- _PROVIDED ENTRIES_:
import Summits.QuantumFields.YangMills.Theorems.NPointIsotropy.Negative.NPointRegularJunk
import Summits.QuantumFields.YangMills.Theorems.CurvatureBoostCovariance.Negative.Unbundled
import Summits.QuantumFields.YangMills.Theorems.PencilRigidityNPointIsotropyMopupHelpers

/-!
# `PencilRigidity.NPointIsotropy`, line `quarter-turn-corner-operator`: frame transport (stub B2)

Stub `stub_frameTransport` of crux `stmt-QuantumFields-11686`
(`Summit.QuantumFields.YangMills.Theses.PencilRigidity.NPointIsotropy`), line `quarter-turn-corner-operator`
(lead-1, gen 1), proved over the tree as it is (tree objects `SchwingerFamily.toLabelled`, `linActMulti`,
`permTest`, `IsOffDiagonal`, `NPointRegular` only; nothing is posited, no named fact is used).

Informal statement. Let `S₁` be a one-species Schwinger family on `ℝ⁴` and `R` a linear isometry of `ℝ⁴`; write
`S_R := n ↦ 𝔖ₙ ∘ (R · )` for the pulled-back family (`(R·F)(x) = F(R⁻¹x₁, …, R⁻¹xₙ)`, the tree's `linActMulti`).
* (E3) If `S₁` is symmetric on `⁰𝒮` (`𝔖ₙ(F^π) = 𝔖ₙ(F)` for off-diagonal `F`), so is `S_R`.
* (function residual) If every `𝔖ₙ|⁰𝒮` is integration against a function `Wₙ` (`NPointRegular S₁`), then every
  `(S_R)ₙ|⁰𝒮` is integration against `x ↦ Wₙ(Rx₁, …, Rxₙ)`.

Proof. (E3) The diagonal action commutes with permutations of the arguments,
`R·(F^π) = (R·F)^π` (both are `x ↦ F(R⁻¹x_{π 1}, …, R⁻¹x_{π n})`), and `⁰𝒮` is `R·`-stable
(`isOffDiagonal_linActMulti`), so `𝔖ₙ(R·F^π) = 𝔖ₙ((R·F)^π) = 𝔖ₙ(R·F)`. (Residual) For off-diagonal `F`, `R·F` is
off-diagonal, so `𝔖ₙ(R·F) = ∫ Wₙ(y) F(R⁻¹y) dy = ∫ Wₙ(Rx) F(x) dx` by the change of variables `y = Rx`, which
preserves Lebesgue measure on `(ℝ⁴)ⁿ` (`Mopup.measurePreserving_diag`, `Mopup.integral_mul_linActMulti`); the
same change of variables transports integrability (`MeasurePreserving.integrable_comp_of_integrable`).
References: folklore (K. Osterwalder, R. Schrader, Comm. Math. Phys. 31 (1973) §4.2 for the change-of-variables
pattern).
-/

noncomputable section

-- Mathlib's `SimplexCategory` instance `Fintype (Fin (x.len + 1))` matches `Fintype (Fin 4)` (tree-known workaround).
attribute [-instance] SimplexCategory.instFintypeToTypeOrderHomFinHAddNatLenOfNat

namespace Summit.QuantumFields.YangMills.Theorems.NPointIsotropy.QuarterTurnCornerOperator

open scoped SchwartzMap
open MeasureTheory
open Literature.MathematicalPhysics.QuantumLattice Literature.MathematicalPhysics.AQFT
open Summit.QuantumFields.YangMills.Theorems.NPointIsotropy.Negative (E4 NPointRegular)
open Summit.QuantumFields.YangMills.Theorems.CurvatureBoostCovariance.Negative (isOffDiagonal_linActMulti)
open Summit.QuantumFields.YangMills.Theorems.NPointIsotropy.ComplexRotationBandlimit
  (Mopup.measurePreserving_diag Mopup.integral_mul_linActMulti)

namespace FrameTransport

variable {n : ℕ}

/-- The diagonal isometry action commutes with permutations of the arguments:
`R·(F^π) = (R·F)^π`, both being `x ↦ F(R⁻¹x_{π 1}, …, R⁻¹x_{π n})`. [folklore] -/
theorem linActMulti_permTest (R : E4 ≃ₗᵢ[ℝ] E4) (π : Equiv.Perm (Fin n)) (F : 𝓢((Fin n → E4), ℂ)) :
    linActMulti R (permTest π F) = permTest π (linActMulti R F) := by
  ext x
  simp [linActMulti_apply, permTest_apply, Function.comp_def]

/-- **E3 transports to the pull-back.** If `S₁` is symmetric on `⁰𝒮`, so is `n ↦ 𝔖ₙ ∘ (R · )` for every linear
isometry `R` (the diagonal action commutes with permutations and preserves `⁰𝒮`). [folklore] -/
theorem isSymmetric_pullBack (S₁ : SchwingerFamily E4) (R : E4 ≃ₗᵢ[ℝ] E4)
    (hsym : S₁.toLabelled.IsSymmetric) :
    (SchwingerFamily.toLabelled fun n => (S₁ n).comp (linActMulti R)).IsSymmetric := by
  intro n k π F hF
  show S₁ n (linActMulti R (permTest π F)) = S₁ n (linActMulti R F)
  rw [linActMulti_permTest]
  exact hsym n k π _ (isOffDiagonal_linActMulti hF R)

/-- **The function residual transports to the pull-back.** If `𝔖ₙ|⁰𝒮 = ∫ Wₙ ·` with `Wₙ·F` integrable for
off-diagonal `F`, then `(𝔖ₙ ∘ (R · ))|⁰𝒮 = ∫ (Wₙ ∘ R) ·` with the same integrability, where `R` acts diagonally:
`𝔖ₙ(R·F) = ∫ Wₙ(y) F(R⁻¹y) dy = ∫ Wₙ(Rx) F(x) dx` (Lebesgue measure on `(ℝ⁴)ⁿ` is `R`-invariant). [folklore] -/
theorem nPointRegular_pullBack (S₁ : SchwingerFamily E4) (R : E4 ≃ₗᵢ[ℝ] E4) (hreg : NPointRegular S₁) :
    NPointRegular fun n => (S₁ n).comp (linActMulti R) := by
  intro n
  obtain ⟨W, hW⟩ := hreg n
  refine ⟨fun x => W fun k => R (x k), fun F hF => ?_⟩
  obtain ⟨h1, h2⟩ := hW _ (isOffDiagonal_linActMulti hF R)
  have hcomp : (fun x : Fin n → E4 => W (fun k => R (x k)) * F x) =
      (fun y => W y * linActMulti R F y) ∘ fun (x : Fin n → E4) (k : Fin n) => R (x k) := by
    funext x
    simp [linActMulti_apply]
  refine ⟨?_, ?_⟩
  · rw [hcomp]
    exact (Mopup.measurePreserving_diag R).integrable_comp_of_integrable h1
  · show S₁ n (linActMulti R F) = _
    rw [h2]
    exact (Mopup.integral_mul_linActMulti R W F).symm

end FrameTransport

/-- **Stub B2 — frame transport of E3 and of the function residual.** For every linear isometry `R`, the
pulled-back family `n ↦ 𝔖ₙ ∘ (R · )` inherits E3 on `⁰𝒮` (`permTest` commutes with `linActMulti`; `⁰𝒮` is
`linActMulti`-stable) and the function residual `NPointRegular` (`Wₙ ↦ Wₙ ∘ (R · )` coordinatewise; Lebesgue
measure on `(ℝ⁴)ⁿ` is `R`-invariant). Registered stub of line `quarter-turn-corner-operator` of crux
`stmt-QuantumFields-11686`, stated byte-for-byte as registered. [folklore] -/
theorem stub_frameTransport :
    open Literature.MathematicalPhysics.QuantumLattice Literature.MathematicalPhysics.AQFT
      Summit.QuantumFields.YangMills.Theorems.NPointIsotropy.Negative in
    ∀ (S₁ : SchwingerFamily E4) (R : E4 ≃ₗᵢ[ℝ] E4), S₁.toLabelled.IsSymmetric → NPointRegular S₁ →
      (SchwingerFamily.toLabelled (fun n => (S₁ n).comp (linActMulti R))).IsSymmetric ∧
        NPointRegular (fun n => (S₁ n).comp (linActMulti R)) := by
  intro S₁ R hsym hreg
  exact ⟨FrameTransport.isSymmetric_pullBack S₁ R hsym, FrameTransport.nPointRegular_pullBack S₁ R hreg⟩

end Summit.QuantumFields.YangMills.Theorems.NPointIsotropy.QuarterTurnCornerOperator

end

- _WORK INSTRUCTION_:
Using the records above, report each line that contains the word "namespace" by copying it.

- _TASK RESPONSE_:
namespace Summit.QuantumFields.YangMills.Theorems.NPointIsotropy.QuarterTurnCornerOperator
namespace FrameTransport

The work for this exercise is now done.